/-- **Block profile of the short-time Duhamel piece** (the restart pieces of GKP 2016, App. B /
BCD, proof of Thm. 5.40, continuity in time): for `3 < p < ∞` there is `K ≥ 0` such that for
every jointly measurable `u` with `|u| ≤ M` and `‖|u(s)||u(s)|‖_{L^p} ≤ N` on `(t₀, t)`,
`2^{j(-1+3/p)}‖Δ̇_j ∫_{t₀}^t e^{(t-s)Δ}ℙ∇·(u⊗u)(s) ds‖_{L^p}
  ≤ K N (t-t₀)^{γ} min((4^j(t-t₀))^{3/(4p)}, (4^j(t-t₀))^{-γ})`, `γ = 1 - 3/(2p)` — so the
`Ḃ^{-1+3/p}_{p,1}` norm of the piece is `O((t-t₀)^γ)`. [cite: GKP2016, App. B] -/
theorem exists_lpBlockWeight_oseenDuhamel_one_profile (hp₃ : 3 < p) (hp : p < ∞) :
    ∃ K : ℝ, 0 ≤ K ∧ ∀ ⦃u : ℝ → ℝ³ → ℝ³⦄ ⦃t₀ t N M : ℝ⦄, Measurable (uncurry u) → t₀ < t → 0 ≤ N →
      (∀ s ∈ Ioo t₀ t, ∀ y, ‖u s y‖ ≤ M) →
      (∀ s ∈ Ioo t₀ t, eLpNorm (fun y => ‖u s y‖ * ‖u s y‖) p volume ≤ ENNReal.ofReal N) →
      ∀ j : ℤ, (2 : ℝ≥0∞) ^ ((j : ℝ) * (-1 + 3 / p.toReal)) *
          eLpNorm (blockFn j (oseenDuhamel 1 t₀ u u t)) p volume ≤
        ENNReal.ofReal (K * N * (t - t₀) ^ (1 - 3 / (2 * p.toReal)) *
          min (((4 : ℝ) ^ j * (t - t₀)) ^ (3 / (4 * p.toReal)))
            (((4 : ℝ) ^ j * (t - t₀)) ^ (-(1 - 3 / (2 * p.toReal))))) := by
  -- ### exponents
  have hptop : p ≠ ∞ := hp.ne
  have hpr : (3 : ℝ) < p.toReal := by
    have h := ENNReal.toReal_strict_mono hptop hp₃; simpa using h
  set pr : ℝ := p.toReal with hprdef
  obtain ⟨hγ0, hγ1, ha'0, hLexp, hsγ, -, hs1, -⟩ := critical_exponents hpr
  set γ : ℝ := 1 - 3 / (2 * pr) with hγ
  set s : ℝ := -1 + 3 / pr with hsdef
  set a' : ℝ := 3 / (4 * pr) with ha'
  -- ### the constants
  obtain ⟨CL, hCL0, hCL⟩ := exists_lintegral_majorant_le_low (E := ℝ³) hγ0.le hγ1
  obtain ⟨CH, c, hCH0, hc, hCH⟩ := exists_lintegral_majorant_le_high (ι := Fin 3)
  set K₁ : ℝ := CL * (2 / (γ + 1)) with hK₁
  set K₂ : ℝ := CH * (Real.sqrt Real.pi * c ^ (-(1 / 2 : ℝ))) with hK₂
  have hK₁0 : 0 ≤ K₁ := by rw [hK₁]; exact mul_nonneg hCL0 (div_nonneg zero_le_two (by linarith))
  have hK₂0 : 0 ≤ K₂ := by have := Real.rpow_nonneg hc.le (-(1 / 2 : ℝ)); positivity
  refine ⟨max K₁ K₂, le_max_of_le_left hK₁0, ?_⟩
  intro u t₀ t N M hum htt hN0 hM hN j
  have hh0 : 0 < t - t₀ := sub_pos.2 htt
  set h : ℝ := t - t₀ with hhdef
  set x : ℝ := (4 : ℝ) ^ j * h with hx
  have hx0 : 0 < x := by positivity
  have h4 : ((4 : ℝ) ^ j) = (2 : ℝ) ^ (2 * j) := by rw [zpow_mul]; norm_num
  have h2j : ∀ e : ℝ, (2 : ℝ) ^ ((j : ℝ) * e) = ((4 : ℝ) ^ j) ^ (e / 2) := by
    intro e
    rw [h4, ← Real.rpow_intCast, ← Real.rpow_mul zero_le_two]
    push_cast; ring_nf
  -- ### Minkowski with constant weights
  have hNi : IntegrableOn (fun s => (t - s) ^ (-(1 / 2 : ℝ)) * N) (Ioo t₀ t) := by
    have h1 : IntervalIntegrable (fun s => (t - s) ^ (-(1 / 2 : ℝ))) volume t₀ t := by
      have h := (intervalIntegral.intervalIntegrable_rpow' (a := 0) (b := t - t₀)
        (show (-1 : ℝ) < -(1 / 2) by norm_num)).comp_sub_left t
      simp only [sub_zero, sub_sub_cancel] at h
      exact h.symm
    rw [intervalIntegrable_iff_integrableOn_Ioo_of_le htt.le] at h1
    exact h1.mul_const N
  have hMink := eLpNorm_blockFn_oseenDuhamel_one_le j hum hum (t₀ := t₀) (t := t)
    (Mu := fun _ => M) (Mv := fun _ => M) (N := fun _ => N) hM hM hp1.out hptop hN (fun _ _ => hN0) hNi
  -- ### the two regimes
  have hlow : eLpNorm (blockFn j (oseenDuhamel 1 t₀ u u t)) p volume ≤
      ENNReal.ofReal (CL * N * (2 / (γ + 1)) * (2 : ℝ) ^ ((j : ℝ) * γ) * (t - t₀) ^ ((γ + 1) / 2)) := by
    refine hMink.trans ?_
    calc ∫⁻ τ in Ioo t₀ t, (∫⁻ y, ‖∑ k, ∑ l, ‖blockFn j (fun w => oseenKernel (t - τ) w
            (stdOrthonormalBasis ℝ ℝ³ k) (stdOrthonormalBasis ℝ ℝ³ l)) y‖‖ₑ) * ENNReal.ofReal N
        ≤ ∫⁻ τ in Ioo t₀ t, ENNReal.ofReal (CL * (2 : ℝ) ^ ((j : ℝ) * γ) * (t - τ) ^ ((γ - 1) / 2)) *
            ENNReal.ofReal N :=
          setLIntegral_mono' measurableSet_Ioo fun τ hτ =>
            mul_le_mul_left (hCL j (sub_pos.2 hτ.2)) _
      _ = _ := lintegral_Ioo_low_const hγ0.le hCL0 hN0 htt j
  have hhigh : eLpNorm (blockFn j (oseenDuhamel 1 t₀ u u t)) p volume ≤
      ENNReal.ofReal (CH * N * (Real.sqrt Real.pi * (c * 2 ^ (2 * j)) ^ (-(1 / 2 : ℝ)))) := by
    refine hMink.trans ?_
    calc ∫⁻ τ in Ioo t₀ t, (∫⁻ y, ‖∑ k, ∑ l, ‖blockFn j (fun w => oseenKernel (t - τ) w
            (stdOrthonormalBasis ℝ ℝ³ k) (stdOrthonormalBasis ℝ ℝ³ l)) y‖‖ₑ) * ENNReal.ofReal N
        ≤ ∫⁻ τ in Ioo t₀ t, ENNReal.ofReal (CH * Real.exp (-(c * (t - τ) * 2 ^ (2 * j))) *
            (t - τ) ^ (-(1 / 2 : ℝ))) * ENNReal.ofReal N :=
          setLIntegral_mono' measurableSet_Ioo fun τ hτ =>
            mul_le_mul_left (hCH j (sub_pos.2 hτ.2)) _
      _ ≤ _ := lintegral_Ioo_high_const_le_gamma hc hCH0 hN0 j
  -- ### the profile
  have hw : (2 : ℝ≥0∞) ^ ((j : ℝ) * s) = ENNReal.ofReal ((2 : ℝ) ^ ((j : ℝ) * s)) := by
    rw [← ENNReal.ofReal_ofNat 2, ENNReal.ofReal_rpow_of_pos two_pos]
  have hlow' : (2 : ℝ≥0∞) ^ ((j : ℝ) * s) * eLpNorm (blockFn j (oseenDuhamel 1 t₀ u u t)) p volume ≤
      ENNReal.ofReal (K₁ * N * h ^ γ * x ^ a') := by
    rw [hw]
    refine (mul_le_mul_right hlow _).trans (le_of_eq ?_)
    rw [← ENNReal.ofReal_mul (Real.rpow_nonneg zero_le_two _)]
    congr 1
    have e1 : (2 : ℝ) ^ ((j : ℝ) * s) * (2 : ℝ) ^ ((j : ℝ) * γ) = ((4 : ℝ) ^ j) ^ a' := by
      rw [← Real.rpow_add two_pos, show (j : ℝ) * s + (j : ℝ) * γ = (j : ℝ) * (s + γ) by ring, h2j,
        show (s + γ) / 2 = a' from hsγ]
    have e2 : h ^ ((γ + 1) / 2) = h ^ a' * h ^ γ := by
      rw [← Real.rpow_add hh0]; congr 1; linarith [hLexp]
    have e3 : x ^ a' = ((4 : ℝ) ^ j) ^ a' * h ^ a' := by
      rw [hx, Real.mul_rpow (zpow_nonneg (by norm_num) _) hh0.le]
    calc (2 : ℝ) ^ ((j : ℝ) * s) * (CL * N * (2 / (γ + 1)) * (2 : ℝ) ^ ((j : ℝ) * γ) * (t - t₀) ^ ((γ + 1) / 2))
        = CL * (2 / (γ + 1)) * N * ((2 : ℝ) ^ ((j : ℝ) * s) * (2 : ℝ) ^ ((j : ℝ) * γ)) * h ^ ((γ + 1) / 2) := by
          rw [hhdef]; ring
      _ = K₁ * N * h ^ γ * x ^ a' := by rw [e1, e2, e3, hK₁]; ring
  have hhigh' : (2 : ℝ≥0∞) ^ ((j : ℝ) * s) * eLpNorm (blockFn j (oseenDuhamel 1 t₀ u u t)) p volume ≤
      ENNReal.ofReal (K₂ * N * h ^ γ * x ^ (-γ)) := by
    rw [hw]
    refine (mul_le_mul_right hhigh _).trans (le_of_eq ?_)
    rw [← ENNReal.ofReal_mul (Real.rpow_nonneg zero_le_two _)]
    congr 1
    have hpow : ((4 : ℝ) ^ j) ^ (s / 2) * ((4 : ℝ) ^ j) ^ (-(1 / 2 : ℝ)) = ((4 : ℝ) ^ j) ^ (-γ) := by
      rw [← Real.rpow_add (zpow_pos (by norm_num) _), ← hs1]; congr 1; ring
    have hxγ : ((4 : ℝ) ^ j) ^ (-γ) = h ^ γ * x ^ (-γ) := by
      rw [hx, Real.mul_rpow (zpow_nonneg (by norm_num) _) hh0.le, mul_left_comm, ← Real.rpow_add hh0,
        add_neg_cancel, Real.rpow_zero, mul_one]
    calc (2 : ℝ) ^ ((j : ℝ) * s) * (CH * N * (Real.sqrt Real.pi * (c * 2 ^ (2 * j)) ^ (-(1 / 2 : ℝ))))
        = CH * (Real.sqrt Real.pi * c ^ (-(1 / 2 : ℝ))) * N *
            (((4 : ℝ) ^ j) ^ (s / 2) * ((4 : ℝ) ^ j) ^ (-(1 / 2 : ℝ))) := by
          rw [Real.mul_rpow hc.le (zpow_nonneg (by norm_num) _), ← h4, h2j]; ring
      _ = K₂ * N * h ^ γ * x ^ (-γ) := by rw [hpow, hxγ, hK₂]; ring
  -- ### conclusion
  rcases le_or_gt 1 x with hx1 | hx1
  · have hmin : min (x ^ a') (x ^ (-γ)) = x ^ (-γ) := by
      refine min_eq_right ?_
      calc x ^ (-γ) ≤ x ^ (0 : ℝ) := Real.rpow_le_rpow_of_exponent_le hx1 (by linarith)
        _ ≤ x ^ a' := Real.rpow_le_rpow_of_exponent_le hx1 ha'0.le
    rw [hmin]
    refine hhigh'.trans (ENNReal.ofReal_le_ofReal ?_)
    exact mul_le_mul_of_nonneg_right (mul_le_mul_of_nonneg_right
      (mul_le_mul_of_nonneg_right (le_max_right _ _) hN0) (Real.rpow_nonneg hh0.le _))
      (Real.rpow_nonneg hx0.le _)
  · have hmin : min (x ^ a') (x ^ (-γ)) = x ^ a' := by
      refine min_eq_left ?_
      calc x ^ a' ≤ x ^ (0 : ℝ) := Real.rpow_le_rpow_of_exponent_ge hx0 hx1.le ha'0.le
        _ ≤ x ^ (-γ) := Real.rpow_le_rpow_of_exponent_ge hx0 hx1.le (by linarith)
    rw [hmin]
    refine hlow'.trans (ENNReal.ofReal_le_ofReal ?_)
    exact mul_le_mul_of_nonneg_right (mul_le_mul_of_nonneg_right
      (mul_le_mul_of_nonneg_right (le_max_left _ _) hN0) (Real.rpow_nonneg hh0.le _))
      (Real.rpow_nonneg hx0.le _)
___
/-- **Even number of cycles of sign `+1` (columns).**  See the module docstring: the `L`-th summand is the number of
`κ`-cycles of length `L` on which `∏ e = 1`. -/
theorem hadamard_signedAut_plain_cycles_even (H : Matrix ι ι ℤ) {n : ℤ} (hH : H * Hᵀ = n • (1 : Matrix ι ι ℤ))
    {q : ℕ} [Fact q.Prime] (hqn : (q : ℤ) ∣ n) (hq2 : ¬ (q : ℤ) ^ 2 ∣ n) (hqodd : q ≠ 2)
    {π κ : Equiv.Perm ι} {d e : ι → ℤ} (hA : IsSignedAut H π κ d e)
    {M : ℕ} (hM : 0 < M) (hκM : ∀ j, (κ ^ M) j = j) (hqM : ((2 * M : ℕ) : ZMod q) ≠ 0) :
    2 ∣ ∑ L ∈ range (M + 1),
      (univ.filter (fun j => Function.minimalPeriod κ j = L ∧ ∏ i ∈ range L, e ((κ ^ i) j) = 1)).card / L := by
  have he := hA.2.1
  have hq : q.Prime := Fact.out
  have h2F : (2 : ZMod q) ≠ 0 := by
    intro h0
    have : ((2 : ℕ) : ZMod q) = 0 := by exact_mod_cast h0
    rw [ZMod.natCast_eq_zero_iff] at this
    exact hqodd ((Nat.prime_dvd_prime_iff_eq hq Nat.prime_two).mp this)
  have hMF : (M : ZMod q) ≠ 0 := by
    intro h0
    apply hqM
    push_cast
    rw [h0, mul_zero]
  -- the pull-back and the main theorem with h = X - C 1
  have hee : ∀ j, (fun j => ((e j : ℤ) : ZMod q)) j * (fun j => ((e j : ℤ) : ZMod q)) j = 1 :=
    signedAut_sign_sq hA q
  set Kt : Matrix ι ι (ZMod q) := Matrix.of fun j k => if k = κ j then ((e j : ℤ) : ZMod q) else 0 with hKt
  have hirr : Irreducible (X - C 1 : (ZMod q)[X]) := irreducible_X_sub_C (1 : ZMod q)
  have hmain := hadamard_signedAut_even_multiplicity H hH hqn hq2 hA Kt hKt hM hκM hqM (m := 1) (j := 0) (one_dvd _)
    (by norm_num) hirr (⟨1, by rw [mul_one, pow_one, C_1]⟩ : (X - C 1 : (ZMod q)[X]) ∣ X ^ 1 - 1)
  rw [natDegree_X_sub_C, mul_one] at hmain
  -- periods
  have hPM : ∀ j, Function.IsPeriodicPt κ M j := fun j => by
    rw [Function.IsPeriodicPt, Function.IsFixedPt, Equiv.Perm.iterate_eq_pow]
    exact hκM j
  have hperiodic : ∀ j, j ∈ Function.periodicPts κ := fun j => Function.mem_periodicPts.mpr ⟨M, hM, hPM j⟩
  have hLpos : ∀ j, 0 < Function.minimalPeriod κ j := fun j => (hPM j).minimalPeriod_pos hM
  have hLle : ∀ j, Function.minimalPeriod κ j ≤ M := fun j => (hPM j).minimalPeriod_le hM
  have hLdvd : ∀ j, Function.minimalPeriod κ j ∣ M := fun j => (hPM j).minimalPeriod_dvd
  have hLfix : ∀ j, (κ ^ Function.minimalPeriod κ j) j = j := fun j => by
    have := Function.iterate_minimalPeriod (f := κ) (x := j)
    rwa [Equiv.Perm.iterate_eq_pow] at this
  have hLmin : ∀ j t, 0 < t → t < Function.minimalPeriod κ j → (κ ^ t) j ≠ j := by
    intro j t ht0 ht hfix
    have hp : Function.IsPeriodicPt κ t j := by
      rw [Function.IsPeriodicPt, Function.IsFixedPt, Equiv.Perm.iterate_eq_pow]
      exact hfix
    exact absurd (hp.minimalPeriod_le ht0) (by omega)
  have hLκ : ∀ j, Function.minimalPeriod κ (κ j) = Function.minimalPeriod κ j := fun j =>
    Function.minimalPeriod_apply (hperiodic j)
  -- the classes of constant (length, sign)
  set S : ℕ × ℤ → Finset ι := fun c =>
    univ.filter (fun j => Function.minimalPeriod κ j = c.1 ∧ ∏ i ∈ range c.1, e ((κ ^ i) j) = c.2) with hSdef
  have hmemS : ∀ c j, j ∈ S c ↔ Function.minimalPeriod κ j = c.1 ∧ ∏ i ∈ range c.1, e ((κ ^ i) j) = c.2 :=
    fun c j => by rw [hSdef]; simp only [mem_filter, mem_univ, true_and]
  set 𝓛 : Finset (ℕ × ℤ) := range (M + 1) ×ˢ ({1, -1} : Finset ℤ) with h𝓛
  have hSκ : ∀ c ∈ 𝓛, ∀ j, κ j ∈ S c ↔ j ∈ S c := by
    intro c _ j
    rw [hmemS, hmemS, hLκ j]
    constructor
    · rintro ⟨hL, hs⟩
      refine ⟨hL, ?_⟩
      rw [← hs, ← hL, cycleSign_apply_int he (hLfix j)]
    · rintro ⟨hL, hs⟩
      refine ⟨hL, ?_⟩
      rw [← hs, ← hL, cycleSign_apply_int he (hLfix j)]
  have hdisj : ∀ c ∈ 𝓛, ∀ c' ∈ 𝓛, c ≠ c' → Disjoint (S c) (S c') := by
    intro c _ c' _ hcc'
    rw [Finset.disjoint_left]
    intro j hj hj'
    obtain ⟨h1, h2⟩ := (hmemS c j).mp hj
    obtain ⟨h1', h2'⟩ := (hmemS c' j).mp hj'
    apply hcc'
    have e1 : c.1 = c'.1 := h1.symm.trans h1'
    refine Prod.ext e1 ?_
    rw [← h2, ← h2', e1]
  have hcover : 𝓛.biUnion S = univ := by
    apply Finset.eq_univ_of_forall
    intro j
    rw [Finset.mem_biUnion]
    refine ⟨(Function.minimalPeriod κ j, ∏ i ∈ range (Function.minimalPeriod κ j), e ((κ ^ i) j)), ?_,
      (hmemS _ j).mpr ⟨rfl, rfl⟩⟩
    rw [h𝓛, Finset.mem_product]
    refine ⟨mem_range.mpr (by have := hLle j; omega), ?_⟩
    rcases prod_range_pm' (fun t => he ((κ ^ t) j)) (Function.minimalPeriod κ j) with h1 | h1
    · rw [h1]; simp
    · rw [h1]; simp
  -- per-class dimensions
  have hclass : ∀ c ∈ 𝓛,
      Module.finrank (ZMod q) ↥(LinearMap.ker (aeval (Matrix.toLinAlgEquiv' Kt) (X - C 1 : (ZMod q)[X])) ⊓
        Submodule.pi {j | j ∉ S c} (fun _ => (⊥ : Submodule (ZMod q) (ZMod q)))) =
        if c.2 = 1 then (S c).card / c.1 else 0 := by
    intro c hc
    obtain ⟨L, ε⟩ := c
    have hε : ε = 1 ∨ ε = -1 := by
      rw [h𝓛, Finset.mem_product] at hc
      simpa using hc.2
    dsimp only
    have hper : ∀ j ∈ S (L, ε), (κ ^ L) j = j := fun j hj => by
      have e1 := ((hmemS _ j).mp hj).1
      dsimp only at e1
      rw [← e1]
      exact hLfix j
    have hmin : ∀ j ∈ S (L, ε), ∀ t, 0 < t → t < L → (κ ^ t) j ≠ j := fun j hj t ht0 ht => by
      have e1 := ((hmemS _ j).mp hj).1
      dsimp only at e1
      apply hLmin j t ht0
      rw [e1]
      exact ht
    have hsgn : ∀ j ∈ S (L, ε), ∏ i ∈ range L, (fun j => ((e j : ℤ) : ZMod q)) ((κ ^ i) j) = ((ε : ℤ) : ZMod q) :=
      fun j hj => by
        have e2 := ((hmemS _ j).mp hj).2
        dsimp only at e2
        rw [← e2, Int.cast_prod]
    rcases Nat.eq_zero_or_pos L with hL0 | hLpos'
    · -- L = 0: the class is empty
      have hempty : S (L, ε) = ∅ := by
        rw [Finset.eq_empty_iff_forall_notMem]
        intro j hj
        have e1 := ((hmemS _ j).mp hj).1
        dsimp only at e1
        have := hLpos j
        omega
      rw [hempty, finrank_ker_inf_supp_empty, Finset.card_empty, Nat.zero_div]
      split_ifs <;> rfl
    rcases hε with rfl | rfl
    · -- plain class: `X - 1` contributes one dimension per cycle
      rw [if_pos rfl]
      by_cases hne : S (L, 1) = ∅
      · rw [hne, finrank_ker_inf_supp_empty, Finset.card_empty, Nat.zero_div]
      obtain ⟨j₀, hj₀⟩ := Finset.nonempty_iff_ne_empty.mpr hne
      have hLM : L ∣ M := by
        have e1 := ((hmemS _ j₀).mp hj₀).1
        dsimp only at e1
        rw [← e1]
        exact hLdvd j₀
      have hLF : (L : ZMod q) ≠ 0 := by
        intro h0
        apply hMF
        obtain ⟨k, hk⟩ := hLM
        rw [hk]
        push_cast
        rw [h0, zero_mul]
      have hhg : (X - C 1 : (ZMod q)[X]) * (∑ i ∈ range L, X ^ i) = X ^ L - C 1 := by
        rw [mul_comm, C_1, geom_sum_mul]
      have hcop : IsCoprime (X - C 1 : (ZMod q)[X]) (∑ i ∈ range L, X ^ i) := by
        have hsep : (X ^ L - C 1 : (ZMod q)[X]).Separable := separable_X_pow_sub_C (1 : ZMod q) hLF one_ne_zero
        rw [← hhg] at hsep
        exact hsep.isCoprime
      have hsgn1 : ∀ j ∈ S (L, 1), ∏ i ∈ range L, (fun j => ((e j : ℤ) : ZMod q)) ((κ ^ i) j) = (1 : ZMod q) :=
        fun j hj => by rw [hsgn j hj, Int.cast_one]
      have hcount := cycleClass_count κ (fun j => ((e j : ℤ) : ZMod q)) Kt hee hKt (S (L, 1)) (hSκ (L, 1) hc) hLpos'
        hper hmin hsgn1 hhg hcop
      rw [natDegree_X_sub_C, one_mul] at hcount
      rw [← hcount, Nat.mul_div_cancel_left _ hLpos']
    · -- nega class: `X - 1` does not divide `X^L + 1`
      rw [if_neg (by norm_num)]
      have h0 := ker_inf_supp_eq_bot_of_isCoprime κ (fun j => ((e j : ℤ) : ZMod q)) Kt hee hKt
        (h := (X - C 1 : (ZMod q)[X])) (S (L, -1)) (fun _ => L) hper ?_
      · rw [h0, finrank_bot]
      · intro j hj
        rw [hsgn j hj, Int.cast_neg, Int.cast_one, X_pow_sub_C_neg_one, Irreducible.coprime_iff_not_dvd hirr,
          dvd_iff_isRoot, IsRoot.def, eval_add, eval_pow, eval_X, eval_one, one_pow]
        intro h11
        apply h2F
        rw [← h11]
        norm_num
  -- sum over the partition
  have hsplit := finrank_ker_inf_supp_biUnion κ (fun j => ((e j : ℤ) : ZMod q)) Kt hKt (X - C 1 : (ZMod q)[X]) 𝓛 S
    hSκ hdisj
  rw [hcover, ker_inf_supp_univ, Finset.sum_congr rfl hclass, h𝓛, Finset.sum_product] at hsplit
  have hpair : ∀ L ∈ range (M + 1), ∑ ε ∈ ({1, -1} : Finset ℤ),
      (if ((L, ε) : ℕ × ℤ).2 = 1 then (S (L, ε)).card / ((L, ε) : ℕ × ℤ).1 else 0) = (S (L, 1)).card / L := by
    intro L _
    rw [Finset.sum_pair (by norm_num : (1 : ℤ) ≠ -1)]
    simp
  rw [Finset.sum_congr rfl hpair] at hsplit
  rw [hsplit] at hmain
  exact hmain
___
WHAT IS BEING ASKED: The reply should consist solely of the lines above from the one that has "2016, App. B /" through the one that has "have hpr : (3 : ℝ) < p.toReal := by", reproduced exactly.

ANSWER:
/-- **Block profile of the short-time Duhamel piece** (the restart pieces of GKP 2016, App. B /
BCD, proof of Thm. 5.40, continuity in time): for `3 < p < ∞` there is `K ≥ 0` such that for
every jointly measurable `u` with `|u| ≤ M` and `‖|u(s)||u(s)|‖_{L^p} ≤ N` on `(t₀, t)`,
`2^{j(-1+3/p)}‖Δ̇_j ∫_{t₀}^t e^{(t-s)Δ}ℙ∇·(u⊗u)(s) ds‖_{L^p}
  ≤ K N (t-t₀)^{γ} min((4^j(t-t₀))^{3/(4p)}, (4^j(t-t₀))^{-γ})`, `γ = 1 - 3/(2p)` — so the
`Ḃ^{-1+3/p}_{p,1}` norm of the piece is `O((t-t₀)^γ)`. [cite: GKP2016, App. B] -/
theorem exists_lpBlockWeight_oseenDuhamel_one_profile (hp₃ : 3 < p) (hp : p < ∞) :
    ∃ K : ℝ, 0 ≤ K ∧ ∀ ⦃u : ℝ → ℝ³ → ℝ³⦄ ⦃t₀ t N M : ℝ⦄, Measurable (uncurry u) → t₀ < t → 0 ≤ N →
      (∀ s ∈ Ioo t₀ t, ∀ y, ‖u s y‖ ≤ M) →
      (∀ s ∈ Ioo t₀ t, eLpNorm (fun y => ‖u s y‖ * ‖u s y‖) p volume ≤ ENNReal.ofReal N) →
      ∀ j : ℤ, (2 : ℝ≥0∞) ^ ((j : ℝ) * (-1 + 3 / p.toReal)) *
          eLpNorm (blockFn j (oseenDuhamel 1 t₀ u u t)) p volume ≤
        ENNReal.ofReal (K * N * (t - t₀) ^ (1 - 3 / (2 * p.toReal)) *
          min (((4 : ℝ) ^ j * (t - t₀)) ^ (3 / (4 * p.toReal)))
            (((4 : ℝ) ^ j * (t - t₀)) ^ (-(1 - 3 / (2 * p.toReal))))) := by
  -- ### exponents
  have hptop : p ≠ ∞ := hp.ne
  have hpr : (3 : ℝ) < p.toReal := by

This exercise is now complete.